------ Listed entries ------

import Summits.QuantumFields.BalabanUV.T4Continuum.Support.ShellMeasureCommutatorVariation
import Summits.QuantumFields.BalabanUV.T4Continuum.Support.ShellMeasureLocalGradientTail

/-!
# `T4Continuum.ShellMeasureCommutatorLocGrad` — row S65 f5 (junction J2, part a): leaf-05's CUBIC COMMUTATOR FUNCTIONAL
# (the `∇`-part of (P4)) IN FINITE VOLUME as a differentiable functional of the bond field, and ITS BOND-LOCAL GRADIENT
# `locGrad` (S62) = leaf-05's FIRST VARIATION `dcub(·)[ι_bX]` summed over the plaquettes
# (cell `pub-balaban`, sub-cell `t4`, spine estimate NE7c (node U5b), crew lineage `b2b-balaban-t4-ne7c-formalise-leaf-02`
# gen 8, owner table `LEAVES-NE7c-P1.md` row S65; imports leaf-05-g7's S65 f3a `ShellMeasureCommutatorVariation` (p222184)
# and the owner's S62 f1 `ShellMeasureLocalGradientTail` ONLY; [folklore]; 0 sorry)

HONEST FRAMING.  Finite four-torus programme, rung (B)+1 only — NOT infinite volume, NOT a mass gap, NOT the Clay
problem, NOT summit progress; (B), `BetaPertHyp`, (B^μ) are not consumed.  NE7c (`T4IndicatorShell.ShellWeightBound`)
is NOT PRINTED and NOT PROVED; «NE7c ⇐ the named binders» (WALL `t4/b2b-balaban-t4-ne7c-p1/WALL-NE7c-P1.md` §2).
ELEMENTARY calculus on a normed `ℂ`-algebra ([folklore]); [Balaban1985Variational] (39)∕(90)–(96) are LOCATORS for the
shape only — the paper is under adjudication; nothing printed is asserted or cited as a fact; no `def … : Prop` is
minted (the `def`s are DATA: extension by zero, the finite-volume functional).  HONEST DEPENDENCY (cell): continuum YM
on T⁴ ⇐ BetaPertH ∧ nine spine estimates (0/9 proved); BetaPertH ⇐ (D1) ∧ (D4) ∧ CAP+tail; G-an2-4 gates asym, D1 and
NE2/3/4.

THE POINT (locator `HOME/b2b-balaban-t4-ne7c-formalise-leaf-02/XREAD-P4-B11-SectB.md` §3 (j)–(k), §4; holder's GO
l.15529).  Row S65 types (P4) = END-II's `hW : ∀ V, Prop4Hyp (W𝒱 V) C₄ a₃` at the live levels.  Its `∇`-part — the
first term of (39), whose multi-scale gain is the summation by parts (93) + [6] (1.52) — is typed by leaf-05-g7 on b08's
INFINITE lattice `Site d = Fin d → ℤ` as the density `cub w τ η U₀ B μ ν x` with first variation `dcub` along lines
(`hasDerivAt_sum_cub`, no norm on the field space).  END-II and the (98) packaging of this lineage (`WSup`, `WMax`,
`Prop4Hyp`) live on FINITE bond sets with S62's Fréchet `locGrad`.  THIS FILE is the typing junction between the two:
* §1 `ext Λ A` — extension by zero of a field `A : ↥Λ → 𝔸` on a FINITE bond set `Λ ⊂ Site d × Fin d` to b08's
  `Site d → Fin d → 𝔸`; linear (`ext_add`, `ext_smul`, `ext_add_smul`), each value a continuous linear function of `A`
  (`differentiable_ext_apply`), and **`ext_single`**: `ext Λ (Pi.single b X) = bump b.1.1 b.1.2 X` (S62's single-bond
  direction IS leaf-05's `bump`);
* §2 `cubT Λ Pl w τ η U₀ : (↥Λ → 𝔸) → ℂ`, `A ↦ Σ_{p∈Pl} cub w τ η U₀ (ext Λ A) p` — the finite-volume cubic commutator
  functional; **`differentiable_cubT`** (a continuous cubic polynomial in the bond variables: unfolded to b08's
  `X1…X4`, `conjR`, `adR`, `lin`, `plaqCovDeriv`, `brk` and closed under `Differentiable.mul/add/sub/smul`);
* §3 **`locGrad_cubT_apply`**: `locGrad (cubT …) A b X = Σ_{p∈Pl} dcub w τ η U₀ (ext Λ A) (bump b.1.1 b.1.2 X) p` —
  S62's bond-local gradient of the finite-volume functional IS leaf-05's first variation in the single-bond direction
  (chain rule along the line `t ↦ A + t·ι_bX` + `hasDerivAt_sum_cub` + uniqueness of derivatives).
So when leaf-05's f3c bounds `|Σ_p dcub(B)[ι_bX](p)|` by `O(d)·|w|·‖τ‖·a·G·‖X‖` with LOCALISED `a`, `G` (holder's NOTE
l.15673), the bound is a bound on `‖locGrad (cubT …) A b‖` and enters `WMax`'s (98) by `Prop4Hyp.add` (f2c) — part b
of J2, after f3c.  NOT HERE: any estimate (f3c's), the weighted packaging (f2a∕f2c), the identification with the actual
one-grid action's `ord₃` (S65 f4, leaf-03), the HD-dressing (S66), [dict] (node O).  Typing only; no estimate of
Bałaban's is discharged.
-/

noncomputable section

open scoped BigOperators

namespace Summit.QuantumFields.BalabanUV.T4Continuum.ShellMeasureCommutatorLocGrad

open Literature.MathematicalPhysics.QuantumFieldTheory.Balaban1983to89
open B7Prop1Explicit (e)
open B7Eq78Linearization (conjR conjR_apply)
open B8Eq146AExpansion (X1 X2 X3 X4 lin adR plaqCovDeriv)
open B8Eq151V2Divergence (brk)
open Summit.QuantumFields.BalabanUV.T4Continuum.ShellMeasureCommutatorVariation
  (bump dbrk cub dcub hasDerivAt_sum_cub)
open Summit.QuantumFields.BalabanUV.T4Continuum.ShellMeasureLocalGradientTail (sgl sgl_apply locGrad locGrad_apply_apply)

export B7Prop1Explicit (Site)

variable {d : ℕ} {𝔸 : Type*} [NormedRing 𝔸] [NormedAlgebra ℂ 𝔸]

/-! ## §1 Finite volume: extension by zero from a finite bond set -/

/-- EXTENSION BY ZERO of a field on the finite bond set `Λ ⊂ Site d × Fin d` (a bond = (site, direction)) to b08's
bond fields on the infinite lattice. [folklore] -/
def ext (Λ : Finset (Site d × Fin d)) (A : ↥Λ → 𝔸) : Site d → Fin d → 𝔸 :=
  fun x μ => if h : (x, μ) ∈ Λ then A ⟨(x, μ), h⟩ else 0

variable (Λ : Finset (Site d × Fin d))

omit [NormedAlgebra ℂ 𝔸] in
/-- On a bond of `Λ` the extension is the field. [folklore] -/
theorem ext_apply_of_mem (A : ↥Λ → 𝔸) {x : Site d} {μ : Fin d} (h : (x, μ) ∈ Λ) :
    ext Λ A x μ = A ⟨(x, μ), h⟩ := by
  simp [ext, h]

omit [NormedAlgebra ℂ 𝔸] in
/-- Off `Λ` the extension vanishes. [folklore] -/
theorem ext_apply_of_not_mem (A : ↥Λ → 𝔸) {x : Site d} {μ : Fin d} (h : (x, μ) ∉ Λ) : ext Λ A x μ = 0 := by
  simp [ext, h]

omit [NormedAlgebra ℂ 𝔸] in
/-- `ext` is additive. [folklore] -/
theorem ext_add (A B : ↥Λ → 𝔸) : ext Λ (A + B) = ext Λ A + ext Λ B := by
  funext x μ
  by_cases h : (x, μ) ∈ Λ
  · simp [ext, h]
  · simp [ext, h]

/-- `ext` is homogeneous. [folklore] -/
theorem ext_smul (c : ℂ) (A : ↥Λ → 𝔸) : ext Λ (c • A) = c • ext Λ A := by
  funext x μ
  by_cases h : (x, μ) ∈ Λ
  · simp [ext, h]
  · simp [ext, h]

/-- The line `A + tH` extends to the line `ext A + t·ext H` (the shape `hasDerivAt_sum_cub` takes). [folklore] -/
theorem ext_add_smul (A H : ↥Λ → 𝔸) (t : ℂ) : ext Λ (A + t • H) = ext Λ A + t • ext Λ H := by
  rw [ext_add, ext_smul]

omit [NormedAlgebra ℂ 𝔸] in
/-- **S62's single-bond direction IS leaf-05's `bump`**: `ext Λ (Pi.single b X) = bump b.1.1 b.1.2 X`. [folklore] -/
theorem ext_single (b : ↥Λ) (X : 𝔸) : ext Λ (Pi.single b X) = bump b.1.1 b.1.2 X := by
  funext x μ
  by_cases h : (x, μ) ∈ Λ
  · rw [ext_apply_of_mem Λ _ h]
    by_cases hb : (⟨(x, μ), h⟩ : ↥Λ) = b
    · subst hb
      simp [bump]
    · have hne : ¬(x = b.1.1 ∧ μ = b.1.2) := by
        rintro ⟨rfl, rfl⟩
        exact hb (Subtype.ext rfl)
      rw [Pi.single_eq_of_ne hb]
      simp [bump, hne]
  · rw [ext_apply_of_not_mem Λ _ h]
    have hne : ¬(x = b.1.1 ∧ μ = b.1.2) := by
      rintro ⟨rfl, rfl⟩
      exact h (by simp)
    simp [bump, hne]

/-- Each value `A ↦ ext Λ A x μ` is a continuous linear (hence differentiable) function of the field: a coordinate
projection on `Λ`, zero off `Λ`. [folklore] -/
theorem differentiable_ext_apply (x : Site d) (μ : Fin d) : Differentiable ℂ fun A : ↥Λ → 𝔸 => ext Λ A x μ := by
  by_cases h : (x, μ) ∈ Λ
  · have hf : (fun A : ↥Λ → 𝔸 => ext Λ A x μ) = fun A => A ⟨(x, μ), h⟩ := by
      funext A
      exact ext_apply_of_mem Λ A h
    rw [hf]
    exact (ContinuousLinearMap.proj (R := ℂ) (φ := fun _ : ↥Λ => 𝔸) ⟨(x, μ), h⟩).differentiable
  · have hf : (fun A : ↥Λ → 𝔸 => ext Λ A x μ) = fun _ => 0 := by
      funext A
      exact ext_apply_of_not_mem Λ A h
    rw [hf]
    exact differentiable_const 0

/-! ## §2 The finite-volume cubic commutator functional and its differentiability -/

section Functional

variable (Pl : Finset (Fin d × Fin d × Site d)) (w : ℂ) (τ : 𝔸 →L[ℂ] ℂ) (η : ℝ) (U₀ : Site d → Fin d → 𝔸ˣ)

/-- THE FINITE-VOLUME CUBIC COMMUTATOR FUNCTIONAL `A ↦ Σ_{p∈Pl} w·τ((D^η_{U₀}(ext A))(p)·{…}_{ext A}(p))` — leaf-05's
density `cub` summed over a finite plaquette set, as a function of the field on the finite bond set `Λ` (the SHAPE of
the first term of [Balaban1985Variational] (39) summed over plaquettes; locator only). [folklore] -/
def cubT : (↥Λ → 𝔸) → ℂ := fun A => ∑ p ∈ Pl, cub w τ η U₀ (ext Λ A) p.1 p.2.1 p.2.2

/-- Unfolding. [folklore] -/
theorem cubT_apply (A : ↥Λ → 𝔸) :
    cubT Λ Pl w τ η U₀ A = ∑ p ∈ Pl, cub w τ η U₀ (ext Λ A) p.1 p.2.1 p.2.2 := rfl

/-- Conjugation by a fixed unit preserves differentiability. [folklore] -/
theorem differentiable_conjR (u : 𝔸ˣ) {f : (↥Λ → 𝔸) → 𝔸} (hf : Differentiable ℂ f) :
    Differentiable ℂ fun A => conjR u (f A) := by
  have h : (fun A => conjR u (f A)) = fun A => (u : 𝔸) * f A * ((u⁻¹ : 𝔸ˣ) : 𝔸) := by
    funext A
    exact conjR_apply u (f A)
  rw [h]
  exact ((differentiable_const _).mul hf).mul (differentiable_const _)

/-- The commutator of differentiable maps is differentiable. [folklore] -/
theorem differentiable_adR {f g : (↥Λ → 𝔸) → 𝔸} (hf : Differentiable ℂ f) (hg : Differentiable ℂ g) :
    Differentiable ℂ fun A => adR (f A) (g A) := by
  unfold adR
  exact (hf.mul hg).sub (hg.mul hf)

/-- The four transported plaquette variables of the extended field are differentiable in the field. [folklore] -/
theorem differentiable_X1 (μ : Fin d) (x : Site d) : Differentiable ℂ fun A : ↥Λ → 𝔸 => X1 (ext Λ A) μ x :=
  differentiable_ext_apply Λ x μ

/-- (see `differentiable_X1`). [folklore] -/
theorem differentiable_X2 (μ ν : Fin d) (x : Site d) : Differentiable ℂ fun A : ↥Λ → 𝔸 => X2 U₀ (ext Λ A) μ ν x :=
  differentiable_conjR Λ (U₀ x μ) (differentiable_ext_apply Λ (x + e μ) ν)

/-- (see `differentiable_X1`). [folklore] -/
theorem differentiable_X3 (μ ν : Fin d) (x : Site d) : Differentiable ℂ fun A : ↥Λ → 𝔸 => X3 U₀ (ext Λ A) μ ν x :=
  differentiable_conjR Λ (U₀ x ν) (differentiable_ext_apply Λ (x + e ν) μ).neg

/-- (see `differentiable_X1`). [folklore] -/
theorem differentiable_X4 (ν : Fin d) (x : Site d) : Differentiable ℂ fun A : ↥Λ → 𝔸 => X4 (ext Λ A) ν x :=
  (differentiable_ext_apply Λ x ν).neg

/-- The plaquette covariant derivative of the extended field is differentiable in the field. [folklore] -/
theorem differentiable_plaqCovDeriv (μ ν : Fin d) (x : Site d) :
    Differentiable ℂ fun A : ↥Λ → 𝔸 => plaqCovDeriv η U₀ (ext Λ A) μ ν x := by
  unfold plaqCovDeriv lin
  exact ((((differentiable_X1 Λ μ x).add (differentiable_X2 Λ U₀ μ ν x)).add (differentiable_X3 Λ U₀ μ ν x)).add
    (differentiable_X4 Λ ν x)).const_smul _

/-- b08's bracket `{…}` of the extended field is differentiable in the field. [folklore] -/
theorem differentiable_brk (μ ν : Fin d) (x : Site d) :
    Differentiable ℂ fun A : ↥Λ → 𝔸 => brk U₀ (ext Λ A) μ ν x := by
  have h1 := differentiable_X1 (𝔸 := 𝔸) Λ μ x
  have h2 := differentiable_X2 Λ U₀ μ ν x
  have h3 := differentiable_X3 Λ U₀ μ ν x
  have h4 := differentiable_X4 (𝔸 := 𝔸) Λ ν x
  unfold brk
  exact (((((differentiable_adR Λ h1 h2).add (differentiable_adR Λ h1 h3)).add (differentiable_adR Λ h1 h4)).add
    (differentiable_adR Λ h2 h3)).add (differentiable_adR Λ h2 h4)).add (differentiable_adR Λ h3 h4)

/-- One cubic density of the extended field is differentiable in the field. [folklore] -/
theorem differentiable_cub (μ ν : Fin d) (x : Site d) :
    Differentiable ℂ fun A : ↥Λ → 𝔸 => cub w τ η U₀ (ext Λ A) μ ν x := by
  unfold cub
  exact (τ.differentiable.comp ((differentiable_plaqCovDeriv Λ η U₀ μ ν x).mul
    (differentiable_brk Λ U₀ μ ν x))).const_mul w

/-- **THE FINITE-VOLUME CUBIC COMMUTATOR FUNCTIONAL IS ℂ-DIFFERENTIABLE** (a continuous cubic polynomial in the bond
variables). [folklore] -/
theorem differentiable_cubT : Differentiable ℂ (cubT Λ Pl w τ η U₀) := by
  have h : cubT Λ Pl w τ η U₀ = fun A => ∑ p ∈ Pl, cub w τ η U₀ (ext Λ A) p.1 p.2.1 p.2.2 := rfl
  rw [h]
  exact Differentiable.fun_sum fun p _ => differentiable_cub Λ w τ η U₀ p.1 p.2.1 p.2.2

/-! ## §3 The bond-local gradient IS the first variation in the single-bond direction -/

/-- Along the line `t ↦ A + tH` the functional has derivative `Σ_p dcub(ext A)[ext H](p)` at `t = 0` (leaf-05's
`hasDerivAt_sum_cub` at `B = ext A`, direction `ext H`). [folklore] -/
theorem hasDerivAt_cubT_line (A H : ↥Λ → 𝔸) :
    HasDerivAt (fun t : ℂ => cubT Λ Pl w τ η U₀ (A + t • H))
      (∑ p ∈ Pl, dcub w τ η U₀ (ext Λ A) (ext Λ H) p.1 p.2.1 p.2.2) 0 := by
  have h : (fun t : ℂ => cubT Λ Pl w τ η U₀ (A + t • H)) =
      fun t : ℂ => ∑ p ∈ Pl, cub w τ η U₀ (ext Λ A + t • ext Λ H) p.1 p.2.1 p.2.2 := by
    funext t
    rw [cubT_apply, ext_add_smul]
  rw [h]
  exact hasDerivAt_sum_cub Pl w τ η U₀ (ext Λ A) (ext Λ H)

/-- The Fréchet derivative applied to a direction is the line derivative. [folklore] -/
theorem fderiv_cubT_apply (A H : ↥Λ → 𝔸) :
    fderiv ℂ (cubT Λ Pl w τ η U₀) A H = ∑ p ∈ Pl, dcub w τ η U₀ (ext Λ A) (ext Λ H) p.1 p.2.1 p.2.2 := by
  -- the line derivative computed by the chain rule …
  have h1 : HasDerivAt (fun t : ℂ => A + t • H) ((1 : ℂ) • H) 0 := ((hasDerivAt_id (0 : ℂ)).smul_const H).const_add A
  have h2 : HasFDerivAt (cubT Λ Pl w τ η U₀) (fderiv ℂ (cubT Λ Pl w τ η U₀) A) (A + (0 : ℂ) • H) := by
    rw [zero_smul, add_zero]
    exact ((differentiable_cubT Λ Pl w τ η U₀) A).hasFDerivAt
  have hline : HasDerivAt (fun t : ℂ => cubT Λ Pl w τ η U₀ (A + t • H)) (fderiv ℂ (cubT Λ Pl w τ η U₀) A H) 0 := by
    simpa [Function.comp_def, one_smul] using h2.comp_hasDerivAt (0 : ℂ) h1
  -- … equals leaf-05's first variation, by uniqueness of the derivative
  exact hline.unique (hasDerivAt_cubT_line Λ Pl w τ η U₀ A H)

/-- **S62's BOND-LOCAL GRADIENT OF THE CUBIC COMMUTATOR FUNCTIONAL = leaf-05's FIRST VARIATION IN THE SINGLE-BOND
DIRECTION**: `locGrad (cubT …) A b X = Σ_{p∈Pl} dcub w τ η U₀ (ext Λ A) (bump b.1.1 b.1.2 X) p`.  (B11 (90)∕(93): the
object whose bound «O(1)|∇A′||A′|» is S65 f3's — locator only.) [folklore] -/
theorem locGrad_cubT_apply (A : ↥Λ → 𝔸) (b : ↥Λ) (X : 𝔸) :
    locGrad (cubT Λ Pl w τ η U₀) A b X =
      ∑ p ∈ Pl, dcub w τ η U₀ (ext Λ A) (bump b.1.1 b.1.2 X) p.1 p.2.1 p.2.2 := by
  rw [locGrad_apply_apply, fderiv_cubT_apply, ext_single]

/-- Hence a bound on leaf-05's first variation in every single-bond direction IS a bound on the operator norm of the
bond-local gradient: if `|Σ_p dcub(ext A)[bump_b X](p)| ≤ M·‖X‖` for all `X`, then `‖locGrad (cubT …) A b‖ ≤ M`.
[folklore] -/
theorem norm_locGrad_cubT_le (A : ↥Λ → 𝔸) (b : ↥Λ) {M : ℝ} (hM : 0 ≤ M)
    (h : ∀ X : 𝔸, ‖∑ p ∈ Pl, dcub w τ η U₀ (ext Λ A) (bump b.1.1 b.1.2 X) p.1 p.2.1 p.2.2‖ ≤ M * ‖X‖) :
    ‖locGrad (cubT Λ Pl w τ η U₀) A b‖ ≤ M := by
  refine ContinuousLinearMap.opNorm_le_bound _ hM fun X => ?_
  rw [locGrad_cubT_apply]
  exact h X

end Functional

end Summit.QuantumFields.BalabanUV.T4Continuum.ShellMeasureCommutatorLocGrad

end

------

* **Exercise prompt**: Go through the records and report each line that contains "ShellMeasureLocalGradientTail".

* **Your response**:
import Summits.QuantumFields.BalabanUV.T4Continuum.Support.ShellMeasureLocalGradientTail
# and the owner's S62 f1 `ShellMeasureLocalGradientTail` ONLY; [folklore]; 0 sorry)
open Summit.QuantumFields.BalabanUV.T4Continuum.ShellMeasureLocalGradientTail (sgl sgl_apply locGrad locGrad_apply_apply)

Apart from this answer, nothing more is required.